*** Data to process ***

import Summits.ResolutionOfSingularities.ResolutionOfSingularities.Theorems.FrobeniusClosingPatchingRelPerfectDepthMixedFormatB
import Summits.ResolutionOfSingularities.ResolutionOfSingularities.Theorems.FrobeniusClosingPatchingRelPerfectDepthWeightedStepBookkeeping
import Literature.AlgebraicGeometry.Resolution.BoundaryRestriction
import Literature.AlgebraicGeometry.Resolution.MonomialMarkedIdealsBlowupGeneral
import HarnessLib

/-!
# Chain W5.2 — F5J X-side: TRACE BOOKKEEPING for the boundary-carrying format `MixedFormatB`

[OURS · L1 W5.2 · res-D-pv-052 AS stub-7, X-side owner of the format `P`; helper file for `StepMixedJR ℓ MixedFormatB`
(res-L1-w52-plan-1's TargetsF5J v5.1 = `…DepthMixedTargetsJR`, p515168).] NOT a statement of the manuscript under review;
fact-free.

Setting: a closed immersion `i : E ⟶ X` (the exceptional hypersurface of the depth-`ℓ` invariant), an X-side boundary
`𝒢 : List (X.IdealSheafData × ℕ)` ALIGNED with the E-side boundary `ℬ` through the traces WITH THE SAME EXPONENTS
(`𝒢.map (·|_E, id) = ℬ`, the alignment clause of `DepthGraded.MixedFormatB`, p514436), and a centre `C` on `E` pushed to
`Ĉ = C.map i` on `X`.  Everything the E-side `IsWeightedSeqJR.cons` step asserts about `(ℬ, C)` is READ ON `X` for `(𝒢, Ĉ)`:

* `stalkIdeal_le_map_centre_iff` — incidence with the pushed centre is incidence of the trace: `G_{i z} ≤ Ĉ_{i z} ↔
  (G|_E)_z ≤ C_z` (`𝓘_E ≤ Ĉ`, `Ĉ|_E = C`);
* `uniformPieces_map_of_traces` — `UniformPieces ℬ C [V(C)] → UniformPieces 𝒢 Ĉ [V(Ĉ)]`;
* `weightOf_divisorsOver_map_eq` — the weights agree: `weightOf 𝒢 (divisorsOver 𝒢 Ĉ V(Ĉ)) = weightOf ℬ (divisorsOver ℬ C V(C))`
  (so the exponents `m + w − ν`, `w_𝒟 + (ℓ − ν)` booked by `IsWeightedSeqJR.cons` are the X-side ones);
* `boundaryRel_of_traces` / **`hasSNCWith_cons_map_of_traces`** — `HasSNC (𝓘_E :: 𝒢)` on `X` + aligned traces +
  `HasSNCWith ℬ C` on `E` ⇒ `HasSNCWith (𝓘_E :: 𝒢) Ĉ` (Kollár 3.85 «the role played by `E`», the tree's `BoundaryRel.hasSNCWith_map`);
* **`comap_strictTransformIdeal_of_traces`** — along the dictionary square `i' ≫ σ = τ ≫ i` (`σ` a blow-up along `Ĉ`, `τ`
  along `C`) the strict transform of a boundary member RESTRICTS to the strict transform of its trace:
  `(strictTransformIdeal σ Ĉ G)|_{E'} = strictTransformIdeal τ C (G|_E)` — both sides solve `B𝒪_{E'} = (C𝒪_{E'})^ε · (?)`
  with the SAME `ε ∈ {0, 1}` (single-piece pieces calculus on `X` restricted, resp. on `E`), and the effective Cartier factor
  cancels; no saturation argument on `E'` is needed;
* list bookkeeping for the charged members and the transformed lists (`boundaryOf_map_strict`, `charged_map_comap`, …).

## References
* J. Kollár, *Lectures on Resolution of Singularities* (2007), Cor. 3.85 (proof), (3.111) Steps 1–3, Def. 3.25. [Kollar2007]
* E. Bierstone, D. Grigoriev, P. Milman, J. Włodarczyk, arXiv:1206.3090, Def. 3.1.3 (2), (4), §3.2 Lemma 3.2.1, §4 Step 2a,
  Lemma 3.9.4 (3). [BierstoneGrigorievMilmanWlodarczyk2011]
-/

-- `Summit.<Summit>.<Sub>.Theorems` with `Sub = Summit` (single-conjunct summit, D-0017)
set_option linter.dupNamespace false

*** End of Data to process ***

» Exercise
Copy every line above that holds the word "Kollár".

» The completed task
  `HasSNCWith ℬ C` on `E` ⇒ `HasSNCWith (𝓘_E :: 𝒢) Ĉ` (Kollár 3.85 «the role played by `E`», the tree's `BoundaryRel.hasSNCWith_map`);
* J. Kollár, *Lectures on Resolution of Singularities* (2007), Cor. 3.85 (proof), (3.111) Steps 1–3, Def. 3.25. [Kollar2007]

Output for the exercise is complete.